*** Excerpted data ***

import Summits.BirchSwinnertonDyer.BirchSwinnertonDyer.Theorems.UniversalToricDescentSigmaFreeTransport
import Summits.BirchSwinnertonDyer.BirchSwinnertonDyer.Theorems.UniversalToricDescentStrictPlaceNoPTorsion
import Summits.BirchSwinnertonDyer.BirchSwinnertonDyer.Theorems.UniversalToricDescentNoFiniteSubmoduleOfRankOne
import Summits.BirchSwinnertonDyer.BirchSwinnertonDyer.Theorems.UniversalToricDescentTorsionMuTransportHeegner
import Summits.BirchSwinnertonDyer.BirchSwinnertonDyer.Theorems.UniversalToricDescentLambdaNormProfile
import HarnessLib

/-!
# Route UniversalToricDescent — the ALGEBRAIC HALF of child 21845 `InvariantsTransportModThreeT` in the
# crux's binders, assembled: torsion, `μ = 0`, a generator with norm profile `λ_alg(E)`, and the λ-count
# `3^{λ_alg(E)} · #B_E^Σ[3] = 3^{n′} · #B_{E′}^Σ[3]` against the twin's frame index `n′`

Lead prover bsd-wall-utd-p1 g7 (`--supports stmt-BirchSwinnertonDyer-20399`). One theorem per reading,
nothing new mathematically: B′1 (g6 `torsionMuTransportModThree`: torsion + `μ = 0` of `X_{∅,0}(E/K_∞)`
from the twin), the norm-profile currency (g6 `UniversalToricDescentLambdaNormProfile`), (L) from (iv) at the
degree-one strict place `𝔭′` (`UniversalToricDescentStrictPlaceNoPTorsion`), the twin's `Σ`-level torsion
from its `Σ = ∅` frame (g6 `SigmaPassage`, bad places finitely decomposed under the Heegner hypotheses),
and the `Σ`-free transport count (`UniversalToricDescentSigmaFreeTransport`), at
`Σ := {v ∤ 3 : W_K or W′_K bad at v}`:

* `invariantsTransportT_algebraicHalf` — binders of 21845 (`E` wild at `3`, mod-`3` twin `E′`, `K`
  Heegner for `N, N′`, `κ` anticyclotomic with generator `γ`, `𝔭′ ∋ 3`), the twin's input read as in T at
  ONE frame («`X_{∅,0}(E′)` torsion, `Ch·R₀⟦T⟧ = (L′)`, `profile_{n′}(L′)`»), plus the THREE extra inputs
  the transport proof needs and T does not list: (iv) `E(ℚ₃)[3] = 0`; (N1) at `Σ = ∅` for `E`
  (dischargeable from rank-one data + Poitou–Tate ×2: `forall_finite_eq_bot_baseChange_three_of_rankOne`);
  (N1) at `Σ = ∅` for `E′` (needs the same data FOR THE TWIN — not implied by T's hypotheses).
  Conclusion: `X_{∅,0}(E)` torsion ∧ `∃ g, Ch·R₀⟦T⟧ = (g) ∧ profile_{λ}(g)` with `λ = λ_alg(E)` ∧
  `3^{λ} · #(Sel^Σ/Sel^∅)(E)[3] = 3^{n′} · #(Sel^Σ/Sel^∅)(E′)[3]`.
* `invariantsTransportT_algebraicHalf_of_rankOne` — the same with (N1) for `E` discharged from
  `rank E(K) = 1`, `Ш(E/K)` finite, a point of infinite order, Poitou–Tate ×2 (named facts).

WHAT 21845 STILL NEEDS after this (honest): `#(Sel^Σ/Sel^∅)(E)[3]`, `#(Sel^Σ/Sel^∅)(E′)[3]` = the
`Σ`-Euler-factor terms (algebraic: `loc_Σ` onto over `K_∞`, GV00 Prop. 2.1 / Cor. 2.3 analogue; analytic:
the `Σ`-depleted frames), the analytic congruence `𝓛^Σ(f_E) ≡ u·𝓛^Σ(f_{E′})` (unprinted at `27 ∣ N`), the
frame identification (20928), (N1) for the twin, and (iv) off the 206 classes with `E(ℚ₃)[3] ≠ 0`.
THEOREMS ONLY; no definition, no named fact, no `sorry`. BSD is not advanced by this file.
References: [GreenbergVatsal2000] Thm. (1.4), §2 Prop. (2.1), (2.4), (2.8), (2.10); [Washington1997]
§13.2; [JetchevSkinnerWan2017] §3.2–3.3; [Castella2018Erratum] Lemma 2.1; [Brink2007] Thm. 2, Cor. 1.
-/

set_option autoImplicit false
-- `…BirchSwinnertonDyer.BirchSwinnertonDyer.Theorems…` is the problem's mandated namespace (D-0017).
set_option linter.dupNamespace false

noncomputable section

open scoped Classical

namespace Summit.BirchSwinnertonDyer.BirchSwinnertonDyer.Theorems.UniversalToricDescentInvariantsTransportT

open NumberField IsDedekindDomain Field WeierstrassCurve
open Literature.NumberTheory.EllipticCurves Literature.NumberTheory.EllipticCurves.IwasawaAlgebra
  Literature.NumberTheory.EllipticCurves.GreenbergSelmer
  Literature.NumberTheory.GaloisRepresentations Literature.NumberTheory.GaloisCohomology
  Literature.NumberTheory.EllipticCurves.Rank1Residual
  Summit.BirchSwinnertonDyer.Rank1Residual Summit.BirchSwinnertonDyer.Rank1Residual.X11b
  Summit.BirchSwinnertonDyer.Rank1Residual.X11b.AcSelmer Summit.BirchSwinnertonDyer.Rank1Residual.Iwasawa
  Summit.BirchSwinnertonDyer.BirchSwinnertonDyer.Theorems.UniversalToricDescentAcDualMuZero
  Summit.BirchSwinnertonDyer.BirchSwinnertonDyer.Theorems.UniversalToricDescentSigmaPassage
  Summit.BirchSwinnertonDyer.BirchSwinnertonDyer.Theorems.UniversalToricDescentSigmaFree
  Summit.BirchSwinnertonDyer.BirchSwinnertonDyer.Theorems.UniversalToricDescentStrictPlace
  Summit.BirchSwinnertonDyer.BirchSwinnertonDyer.Theorems.UniversalToricDescentNoFiniteSubmodule
  Summit.BirchSwinnertonDyer.BirchSwinnertonDyer.Theorems.UniversalToricDescentTorsionMuTransportHeegner
  Summit.BirchSwinnertonDyer.BirchSwinnertonDyer.Theorems.UniversalToricDescentLambdaNormProfile
/-- **LAYER 2, multi-pole case (T) holds** (`FloorLayerMultiH` of `DenomLaw/OrbitCreditHLayers.lean`): a class with `≥ 2` poles at the floor
`E_x = −N_p`, under LoopAndPair in the first period of the one-carry regime, is credited.  (The `d`-window and `b₀ < p² − 2` hypotheses are unused.) -/
theorem floorLayerMultiH_holds : FloorLayerMultiH := by
  intro b p x hb hprime hp5 hpb _hwin _hd1 _hd2 hm1 hH hx h2 hE
  obtain ⟨q₁, hq₁, q₂, hq₂, hqne⟩ := one_lt_card.1 (by unfold classPoleCount at h2; omega :
    1 < ((classSet b p x).filter fun s => netExp b s < 0).card)
  rw [mem_filter] at hq₁ hq₂
  rcases lt_or_gt_of_ne hqne with h | h
  · exact multiH_credited b hb hprime hp5 hpb hx hm1 hH h2 hq₁.1 hq₁.2 hq₂.1 hq₂.2 h hE
  · exact multiH_credited b hb hprime hp5 hpb hx hm1 hH h2 hq₂.1 hq₂.2 hq₁.1 hq₁.2 h hE

/-- **`OrbitFloorHStar` is a theorem**: Layer 1 = `noExtremalUnderH_holds`, Layer 2 = `floorLayerSingleH_holds` ∧ `floorLayerMultiH_holds`. -/
theorem orbitFloorHStar_holds : OrbitFloorHStar := orbitFloorHStar_of_multi floorLayerMultiH_holds

/-- **The H* unit (VH) is a tree theorem** — `ClassOrbitBound` (`classOrbitBound_holds`) ∧ `OrbitFloorHStar` (`orbitFloorHStar_holds`) via
`vh_shape`: in the window `5 ≤ p ≤ b₀ < p² − 2`, one-carry regime `p ≤ d < 2p`, first period `m₁ < 2p`, under `LoopAndPair` (some vertex with a
large loop AND a large pair through it), `v_p(V(b)) ≥ −N_p + 1` whenever `VB⁺` is defined and `V(b) ≠ 0`.  A digit-free counting statement plus the
tree's class bounds; MODEL-side it is the sealed H* unit of SYMMETRY-D3 §8.6–8.9 (exactness rates there are MODEL data); no γ moves; nothing about ζ(5). -/
theorem vh_holds :
    ∀ (b : ℕ → ℤ) (p : ℕ) (v : ℤ), InPolytope b → p.Prime → 5 ≤ p → (p : ℤ) ≤ b 0 → (b 0 + 2 : ℤ) < (p : ℤ) ^ 2 →
      (p : ℤ) ≤ dOf b → dOf b < 2 * (p : ℤ) → mOne b < 2 * (p : ℤ) → LoopAndPair b p →
        vbPlus b p = some v → coeffV b ≠ 0 → ((-pairFloors b p + 1 : ℤ) : ℚ) ≤ (padicValRat p (coeffV b) : ℚ) :=
  vh_shape classOrbitBound_holds orbitFloorHStar_holds

end Summit.KontsevichZagierPeriods.Zeta5Search.ClusterValuation.Orbit
import Literature.Algebra.EuclideanLattices.RegevRoutineParse
import Literature.Computability.QuantumComplexity.GadgetDesc
import Literature.Computability.QuantumComplexity.ShiftedCleanBlockDesc
import Literature.Computability.Complexity.IsqrtBrick
import HarnessLib

/-!
# Regev's per-copy routine as a circuit family, XIII: the family is uniform

Thirteenth file of the construction discharging `usvp_of_dihedralCoset` (layout I, programs II,
circuits IV `RegevRoutineQuantum.lean`): **`family_isUniform`** — for a parameter set whose
solver family is polynomial-time uniform, the family `family P` of the routine is polynomial-time
uniform. By `QCircuitFamily.isUniform_of_descFn_mem_FP` it suffices that the description
`1ᴸ ↦ ⟨bin L, ⟨1^{anc L}, encode (circ L)⟩⟩` is in `FP`. The circuit is the Hadamard layer on the
coin wires, the compiled classical program `prog P L (nOf L)` and the solver's circuit at
`ℓ = ell (nOf L)` verbatim on the front wires; its description is printed at the string level with
the toolkit of `QuantumComplexity/GadgetDesc.lean` from the record `⟨1ᴸ, 1ⁿ⟩`, `n = nOf L`
(`prepF`, by the integer square root brick `isqrtFn`):

* the sizes and offsets of the layout as polynomials of `L` (`rmaxPoly`, …, `WtotPoly`) and as
  numeral expressions over the record variables `RV` (`L`, `n`, and up to three loop indices),
  with the projection families `π0 … π3` of the nested records;
* the two garbage-free blocks by `RevClean.flatMap_opBits_cleanOps_shift_mem_FP` (`blockW`,
  `blockV`), the swap / `NOT` / copy layers of `body` and `progInit` by the leveled layers of the
  toolkit (the erase layers `progEix`, `progET` read the guarded result wires `tV`, a branching on
  a length comparison), the loop over the registers by one more layer: `progB_fn`;
* the Hadamard layer zone by zone (`hB_fn`), the solver's description by its own description
  function (`solvF`), the ancilla count `1^{Wtot L − L}`; `family_isUniform`.

(Arora–Barak 2009, §6.2 Def. 6.12 and Remark 6.7; Bernstein–Vazirani 1997, §8.)

## References

* O. Regev, *Quantum computation and lattice problems*, SIAM J. Comput. 33 (2004), 738–760,
  proof of Lemma 3.12 and of Thm. 1.1 (the algorithm is efficient).
* S. Arora, B. Barak, *Computational Complexity: A Modern Approach*, CUP 2009, §6.2, Remark 6.7.
* E. Bernstein, U. Vazirani, *Quantum complexity theory*, SIAM J. Comput. 26 (1997), §8.
-/

noncomputable section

*** End of Excerpted data ***

Work request = The lines above, starting at the one with "the same with" and ending at the one with "References: [GreenbergVatsal2000] Thm.", are the only ones to return, exactly as written.

Reply to the task =
* `invariantsTransportT_algebraicHalf_of_rankOne` — the same with (N1) for `E` discharged from
  `rank E(K) = 1`, `Ш(E/K)` finite, a point of infinite order, Poitou–Tate ×2 (named facts).

WHAT 21845 STILL NEEDS after this (honest): `#(Sel^Σ/Sel^∅)(E)[3]`, `#(Sel^Σ/Sel^∅)(E′)[3]` = the
`Σ`-Euler-factor terms (algebraic: `loc_Σ` onto over `K_∞`, GV00 Prop. 2.1 / Cor. 2.3 analogue; analytic:
the `Σ`-depleted frames), the analytic congruence `𝓛^Σ(f_E) ≡ u·𝓛^Σ(f_{E′})` (unprinted at `27 ∣ N`), the
frame identification (20928), (N1) for the twin, and (iv) off the 206 classes with `E(ℚ₃)[3] ≠ 0`.
THEOREMS ONLY; no definition, no named fact, no `sorry`. BSD is not advanced by this file.
References: [GreenbergVatsal2000] Thm. (1.4), §2 Prop. (2.1), (2.4), (2.8), (2.10); [Washington1997]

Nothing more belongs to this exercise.